import Summits.HodgeConjecture.HodgeConjecture.Theses.BoundaryReadout
import Literature.AlgebraicGeometry.HodgeTheory.HodgeLocus
import Literature.AlgebraicGeometry.HodgeTheory.WeilClasses

/-! # Sketch — crux-strategist signatures for `HCOverNumberFields` (stmt-HodgeConjecture-1070)

First lemmas named in `STRATEGY-CENSUS.md`, stated over EXISTING declarations only (no proofs; `def … : Prop`).
-/

set_option linter.dupNamespace false

noncomputable section

namespace Summit.HodgeConjecture.HodgeConjecture.Cruxes.HCOverNumberFields.Strategist

open CategoryTheory
open Literature.AlgebraicGeometry.Motives Literature.AlgebraicGeometry.HodgeTheory

/-- The arithmetic hypothesis of the crux (verbatim). -/
def IsDefinableOverNumberField (X : SchemeOver ℂ) : Prop :=
  ∃ (K : Type) (_ : Field K) (_ : NumberField K) (σ : K →+* ℂ) (X₀ : SchemeOver K),
    Nonempty (X ≅ (baseChangeHom σ).obj X₀)

/-- FIRST LEMMA of the Hodge-locus technique for child C₂ (Voisin 2007 Lemma 2.4 / Thm 1.5 consequence;
Charles–Schnell Thm 11.3.17 ⇒): for a smooth projective family defined over a number field `K` and a fibre
class `x = (t, α)` in the locus of Hodge classes, if `α` is WEAKLY ABSOLUTE then the base of the component of the
locus of Hodge classes through `x` (the Hodge locus of `α`) is defined over `ℚ̄`.  Theorem in print; its
CONTRAPOSITIVE is the kill-test generator of census §N3. -/
def FirstLemmaC2_weaklyAbsolute_base_qbar : Prop :=
  ∀ (K : Type) [Field K] [NumberField K] (σ : K →+* ℂ) (𝒳₀ S₀ : SchemeOver K) (f₀ : 𝒳₀ ⟶ S₀) (n p : ℕ),
    IsSmoothProjectiveFamily ((baseChangeHom σ).map f₀) n →
      ∀ (x : FiberClass ((baseChangeHom σ).map f₀) (2 * p))
        (hx : x ∈ locusOfHodgeClasses ((baseChangeHom σ).map f₀) n p),
        IsWeaklyAbsoluteHodgeClass n (fiberOver ((baseChangeHom σ).map f₀) x.pt) p x.cls →
          (HodgeLocusComponent.of x hx).IsBaseDefinedOverQbar

/-- The OPEN converse at ARITHMETIC points, in Hodge-locus language (Charles–Schnell p. 489: on a `ℚ̄`-variety the
component through `α` is `ℚ̄`-defined iff `α` is `ℚ̄`-de Rham; KOU 2023 Cor. 1.14 reduces fields of definition of
special subvarieties to special POINTS): at a complex point `t` fixed by `Aut(ℂ/ℚ̄)` (a `ℚ̄`-point of the base), a
rational `(p,p)` class whose Hodge-locus component has `ℚ̄`-defined base is weakly absolute.  This is the sharpest
typed special case of child C₂ (it is C₂ for classes RIGID in the family when the base component is the point itself). -/
def OpenC2_at_arithmetic_points : Prop :=
  ∀ (K : Type) [Field K] [NumberField K] (σ : K →+* ℂ) (𝒳₀ S₀ : SchemeOver K) (f₀ : 𝒳₀ ⟶ S₀) (n p : ℕ),
    IsSmoothProjectiveFamily ((baseChangeHom σ).map f₀) n →
      ∀ (x : FiberClass ((baseChangeHom σ).map f₀) (2 * p))
        (hx : x ∈ locusOfHodgeClasses ((baseChangeHom σ).map f₀) n p),
        (∀ τ : ringAutOver σ, (∀ z ∈ (algebraicClosure ℚ ℂ).toSubfield, τ z = z) → conjPoint σ S₀ τ x.pt = x.pt) →
          (HodgeLocusComponent.of x hx).IsBaseDefinedOverQbar →
            IsWeaklyAbsoluteHodgeClass n (fiberOver ((baseChangeHom σ).map f₀) x.pt) p x.cls

/-- The KERNEL of child C₃ as an existing item: `HeckeOrbitCompactness.WeilClassesAlgebraic` (stmt-HodgeConjecture-2522)
— algebraicity of Weil classes on abelian `2n`-folds with `φ² = -d` (all `n ≥ 2`, all `d`).  Since Weil-type CM abelian
varieties are definable over number fields and Weil classes are absolute Hodge (Deligne 1982 Thm 2.11, in print), C₃
contains this statement; conversely (André 1992 + Deligne) it gives HC for all CM abelian varieties.  Restated here on
the real carriers in the consumers' literal shape (verbatim the item's statement). -/
def KernelW_WeilClassesAlgebraic : Prop :=
  ∀ (n : ℕ), 2 ≤ n → ∀ (d : ℕ), 0 < d → ∀ (A : AbelianVariety ℂ) (φ : A ⟶ A), A.dim = 2 * n →
    IsSmoothProjective (2 * n) A.X → φ ≫ φ = -(d • 𝟙 A) →
      ∀ c : complexBetti A.X (2 * n), IsRationalClass c → IsOfHodgeType (2 * n) A.X (2 * n) n n c →
        (∃ c₁ c₂ : complexBetti A.X (2 * n), c = c₁ + c₂ ∧
          (∀ x y : ℕ, Literature.AlgebraicTopology.SingularHomology.singularCohomology.map ℂ ℂ
              (AlgPoints.mapContinuous (L := ℂ) (x • 𝟙 A + y • φ).hom.hom.hom) (2 * n) c₁ =
            ((x : ℂ) + (y : ℂ) * Complex.I * (Real.sqrt d : ℂ)) ^ (2 * n) • c₁) ∧
          (∀ x y : ℕ, Literature.AlgebraicTopology.SingularHomology.singularCohomology.map ℂ ℂ
              (AlgPoints.mapContinuous (L := ℂ) (x • 𝟙 A + y • φ).hom.hom.hom) (2 * n) c₂ =
            ((x : ℂ) - (y : ℂ) * Complex.I * (Real.sqrt d : ℂ)) ^ (2 * n) • c₂)) →
        c ∈ algebraicClasses A.X n

/-- C₃ restricted to the kernel: absolute Hodge Weil classes on ARITHMETIC abelian `2n`-folds are algebraic — the
first target of any lead on child C₃ (equivalent to `KernelW_WeilClassesAlgebraic` for CM members granted "Weil classes
are absolute Hodge", Deligne 1982). -/
def FirstTargetC3_arithmeticWeil : Prop :=
  ∀ (n : ℕ), 2 ≤ n → ∀ (d : ℕ), 0 < d → ∀ (A : AbelianVariety ℂ) (φ : A ⟶ A), A.dim = 2 * n →
    IsSmoothProjective (2 * n) A.X → IsDefinableOverNumberField A.X → φ ≫ φ = -(d • 𝟙 A) →
      ∀ c ∈ weilClassesOf A φ n d, IsAbsoluteHodgeClass (2 * n) A.X n c → c ∈ algebraicClasses A.X n

/-- Sanity: child C₃ (statement inlined) implies the first target outright. -/
theorem firstTargetC3_of_child3
    (h₃ : ∀ ⦃n : ℕ⦄ ⦃X : SchemeOver ℂ⦄, IsSmoothProjective n X → IsDefinableOverNumberField X →
      ∀ (p : ℕ) (c : complexBetti X (2 * p)), IsAbsoluteHodgeClass n X p c → c ∈ algebraicClasses X p) :
    FirstTargetC3_arithmeticWeil :=
  fun n _ d _ A _φ _ hA hK _ c _ hc => h₃ hA hK n c hc

end Summit.HodgeConjecture.HodgeConjecture.Cruxes.HCOverNumberFields.Strategist

end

================================

◆ What you have to do
Repeat exactly the lines above from the one with "(HodgeLocusComponent.of x hx).IsBaseDefinedOverQbar →" up to and including the one with "φ).hom.hom.hom) (2 * n) c₁". No other line belongs in the reply.

◆ Solution to the problem
          (HodgeLocusComponent.of x hx).IsBaseDefinedOverQbar →
            IsWeaklyAbsoluteHodgeClass n (fiberOver ((baseChangeHom σ).map f₀) x.pt) p x.cls

/-- The KERNEL of child C₃ as an existing item: `HeckeOrbitCompactness.WeilClassesAlgebraic` (stmt-HodgeConjecture-2522)
— algebraicity of Weil classes on abelian `2n`-folds with `φ² = -d` (all `n ≥ 2`, all `d`).  Since Weil-type CM abelian
varieties are definable over number fields and Weil classes are absolute Hodge (Deligne 1982 Thm 2.11, in print), C₃
contains this statement; conversely (André 1992 + Deligne) it gives HC for all CM abelian varieties.  Restated here on
the real carriers in the consumers' literal shape (verbatim the item's statement). -/
def KernelW_WeilClassesAlgebraic : Prop :=
  ∀ (n : ℕ), 2 ≤ n → ∀ (d : ℕ), 0 < d → ∀ (A : AbelianVariety ℂ) (φ : A ⟶ A), A.dim = 2 * n →
    IsSmoothProjective (2 * n) A.X → φ ≫ φ = -(d • 𝟙 A) →
      ∀ c : complexBetti A.X (2 * n), IsRationalClass c → IsOfHodgeType (2 * n) A.X (2 * n) n n c →
        (∃ c₁ c₂ : complexBetti A.X (2 * n), c = c₁ + c₂ ∧
          (∀ x y : ℕ, Literature.AlgebraicTopology.SingularHomology.singularCohomology.map ℂ ℂ
              (AlgPoints.mapContinuous (L := ℂ) (x • 𝟙 A + y • φ).hom.hom.hom) (2 * n) c₁ =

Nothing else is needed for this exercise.